No one can seriously question President Bush's character. He did, at all times, what he thought was right for his country. For that he deserves our undying respect. But his political failures, his myopia on some issues and the fact that he was not much of a conservative seriously marred his administration.
Everything considered, I give the Bush administration a B-.
PAUL adds: I agree with most of this, and the B- grade seems reasonable to me. But I keep thinking about this sentence in John's post: "given the fallout over the invasion of Iraq, it was always pointless to talk about military action against Iran."
In my view, it was not precisely the fallout over the invasion of Iraq that made it pointless to talk about military action against Iran; rather it was the fallout over the post-invasion difficulties. Indeed, the evidence is that our successful invasion made a considerable impression on Iran (you don't have to believe that the Iranians halted their nuclear program to accept that we got their attention). If we had dealt more successfully (which I think means more forcefully) with the early signs of insurgency in Iraq, then it would not have pointless to talk about military action against Iran, though it might not have been necessary.
To some extent, I'm engaging here in unfair Monday morning quarterbacking.

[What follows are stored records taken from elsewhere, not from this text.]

import Summits.HodgeConjecture.HodgeConjecture.Theses.RankFourFaces
import Summits.HodgeConjecture.HodgeConjecture.Theorems.PadicSemiregularLiftHodgeBeyondAnchorsUnconditional
import Summits.HodgeConjecture.HodgeConjecture.Theorems.HodgeBeyondAnchors.Negative.FalseWithoutIsSmoothProjective

/-!
# `RankFourFaces.AbelianComplement` is summit-equivalent; which hypothesis is load-bearing

Refuter lane `Theorems/AbelianComplement/Negative/` for the crux
`Summit.HodgeConjecture.HodgeConjecture.Theses.RankFourFaces.AbelianComplement`
(stmt-HodgeConjecture-15889, route `RankFourFaces`, rank 9: the Hodge conjecture for every smooth
projective complex `n`-fold `X` that is not `A.X` for an abelian variety `A` with `A.dim = n`).
No Theses declaration is refuted here (the item is the Clay statement up to equivalence, so an
honest refutation is a counterexample to the Hodge conjecture); what is certified is:

* `abelianComplement_iff_hodgeConjecture` — **restates the summit**: `AbelianComplement ↔ HodgeConjecture`,
  kernel-checked with no residual hypothesis. `←` is restriction; `→` drops into the sibling crux
  `PadicSemiregularLift.HodgeBeyondAnchors` (same statement with an extra Fermat exclusion) and applies the
  tree's `hodgeConjecture_of_hodgeBeyondAnchors_holds` (every smooth projective `X` is dominated by the
  non-abelian `(X × ℙ¹) × ℙ¹`, and `HC` descends along the two projections).
* `abelianComplement_iff_without_exclusion` — hence the abelian-exclusion hypothesis
  `∀ A, A.dim = n → A.X ≠ X` is logically IDLE: with or without it the statement is the summit. The
  route's case split in `closes` (abelian `X` via `CMToAbelian`, the rest via this item) is cosmetic —
  the last hypothesis of `Assembly` alone already carries `HodgeConjecture`
  (`hodgeConjecture_of_abelianComplement`).
* `abelianComplement_hypotheses_satisfiable` — non-vacuity: `(ℙ¹ × ℙ¹) × ℙ¹` is a smooth projective
  threefold that is not `A.X` for any abelian variety (abelian varieties contain no rational curves,
  Milne 1986 §3 Cor. 3.8, discharged in the tree).
* `abelianComplement_false_without_isSmoothProjective`, `abelianComplement_false_with_decoupled_index` —
  the hypothesis `IsSmoothProjective n X` is load-bearing FOR THE TYPING: the point `Spec ℂ` read with
  index `n = 1` satisfies the abelian exclusion (`schemeDim = 0 ≠ 1`) and fails `HodgeConjectureFor 1`
  through the anti-vacuity conjunct `Nonempty (HodgeModel 1 _)` (sibling lemmas
  `not_hodgeConjectureFor_unit`, `abelianVariety_X_ne_unit`).
* `abelianComplement_dim_zero` — the degenerate slice `n = 0` holds outright (extreme codimension).

References: P. Deligne, *The Hodge conjecture* (Clay, 2000), §1; J.S. Milne, *Abelian Varieties* (1986),
§3 Cor. 3.8; C. Voisin, *Hodge Theory and Complex Algebraic Geometry I* (2002), §7.3.2, §11.3.
-/

-- Summit.HodgeConjecture.HodgeConjecture.… repeats the summit name by the D-0017 layout (Sub = Summit).
set_option linter.dupNamespace false

noncomputable section

open CategoryTheory AlgebraicGeometry MonoidalCategory
open Literature.AlgebraicGeometry.Motives Literature.AlgebraicGeometry.HodgeTheory
open Summit.HodgeConjecture.HodgeConjecture.Theses.RankFourFaces
open Summit.HodgeConjecture.HodgeConjecture.Theorems.HodgeBeyondAnchors
open Summit.HodgeConjecture.HodgeConjecture.Theorems.HodgeBeyondAnchors.Negative

namespace Summit.HodgeConjecture.HodgeConjecture.Theorems.AbelianComplement.Negative

/-- **The crux implies the summit.** `AbelianComplement → HodgeConjecture`: forget the Fermat exclusion
of `PadicSemiregularLift.HodgeBeyondAnchors` and apply the tree's unconditional
`hodgeConjecture_of_hodgeBeyondAnchors_holds` (double `ℙ¹`-product trick).
[cite: Deligne2000, §1] [cite: Milne1986AbelianVarieties, §3 Cor. 3.8 (p. 107)] -/
theorem hodgeConjecture_of_abelianComplement (h : AbelianComplement) : _root_.HodgeConjecture :=
  hodgeConjecture_of_hodgeBeyondAnchors_holds fun _ _ hX hA _ ↦ h hX hA

/-- **`AbelianComplement ↔ HodgeConjecture`, unconditionally** (`←` is the restriction of the summit to
the non-abelian locus). The item restates the summit. [cite: Deligne2000, §1] -/
theorem abelianComplement_iff_hodgeConjecture : AbelianComplement ↔ _root_.HodgeConjecture :=
  ⟨hodgeConjecture_of_abelianComplement, fun H _ _ hX _ ↦ H hX⟩

/-- **The abelian exclusion is idle.** Dropping the hypothesis `∀ A, A.dim = n → A.X ≠ X` gives
literally the summit, to which the item is equivalent; so the hypothesis separates nothing.
[cite: Deligne2000, §1] -/
theorem abelianComplement_iff_without_exclusion :
    AbelianComplement ↔
      ∀ ⦃n : ℕ⦄ ⦃X : SchemeOver ℂ⦄, IsSmoothProjective n X → HodgeConjectureFor n X :=
  abelianComplement_iff_hodgeConjecture

/-- **Non-vacuity.** The hypotheses of the item are jointly satisfiable: `(ℙ¹ × ℙ¹) × ℙ¹` is a smooth
projective threefold and is not `A.X` for any abelian variety `A` (it contains rational curves).
[cite: Milne1986AbelianVarieties, §3 Cor. 3.8 (p. 107)] -/
theorem abelianComplement_hypotheses_satisfiable :
    ∃ (n : ℕ) (X : SchemeOver ℂ), IsSmoothProjective n X ∧
      ∀ A : AbelianVariety ℂ, A.dim = n → A.X ≠ X := by
  have hL : IsSmoothProjective 1 (projectiveSpace 1 ℂ) := isSmoothProjective_projectiveSpace_holds ℂ 1
  exact ⟨1 + 1 + 1, (projectiveSpace 1 ℂ ⊗ projectiveSpace 1 ℂ) ⊗ projectiveSpace 1 ℂ,
    IsSmoothProjective.tensor_holds (IsSmoothProjective.tensor_holds hL hL) hL, fun A _ ↦
      abelianVariety_X_ne_tensor_tensor Milne1986_projectiveLine_to_abelianVariety_const_holds.{0} hL A⟩

/-- **`IsSmoothProjective` is load-bearing (for the typing).** Dropping it from the item gives a FALSE
statement: the point `Spec ℂ` read in dimension `1` satisfies the abelian exclusion and fails
`HodgeConjectureFor 1` through the anti-vacuity conjunct. [folklore] -/
theorem abelianComplement_false_without_isSmoothProjective :
    ¬ ∀ ⦃n : ℕ⦄ ⦃X : SchemeOver ℂ⦄,
      (∀ A : AbelianVariety ℂ, A.dim = n → A.X ≠ X) → HodgeConjectureFor n X :=
  fun h ↦ not_hodgeConjectureFor_unit le_rfl (h (abelianVariety_X_ne_unit le_rfl))

/-- **The conclusion's index is load-bearing even over genuine smooth projective varieties.**
Decoupling the dimension index of the hypothesis from that of the conclusion gives a FALSE statement
(witness: the smooth projective `0`-fold `Spec ℂ`, conclusion read with `n = 1`). [folklore] -/
theorem abelianComplement_false_with_decoupled_index :
    ¬ ∀ ⦃n n' : ℕ⦄ ⦃X : SchemeOver ℂ⦄, IsSmoothProjective n' X →
      (∀ A : AbelianVariety ℂ, A.dim = n → A.X ≠ X) → HodgeConjectureFor n X :=
  fun h ↦ not_hodgeConjectureFor_unit le_rfl
    (h (isSmoothProjective_unit_holds ℂ) (abelianVariety_X_ne_unit le_rfl))

/-- **Degenerate slice `n = 0`.** Every smooth projective `0`-fold satisfies the conclusion outright
(extreme codimension), whether or not it is excluded as `A.X`. [cite: Deligne2000, §1] -/
theorem abelianComplement_dim_zero ⦃X : SchemeOver ℂ⦄ (hX : IsSmoothProjective 0 X) :
    HodgeConjectureFor 0 X :=
  ⟨nonempty_hodgeModel_holds hX, fun _ c _ _ ↦ mem_algebraicClasses_of_extreme hX (by omega) c⟩

end Summit.HodgeConjecture.HodgeConjecture.Theorems.AbelianComplement.Negative

end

Folks like Victor Davis Hanson are certainly correct when they remind us of how difficult it is to get wars right without a period of trial and error. But it is not Monday morning quarterback to note that military success in Iraq was the key to influencing Iran and the rest of the region. The Iranians certainly grasped the point, and reportedly it was an important element in Vice President Cheney's thinking. Even we at Power Line emphasized it prior to the invasion.
With the stakes this obviously high, I think it's fair to judge President Bush rather harshly for focusing too much on Iraqi "hearts and minds" and not enough on stamping out insurgents (be they Moqtada al Sadr or the Sunni killers in Fallujah) before they could mount a real insugency.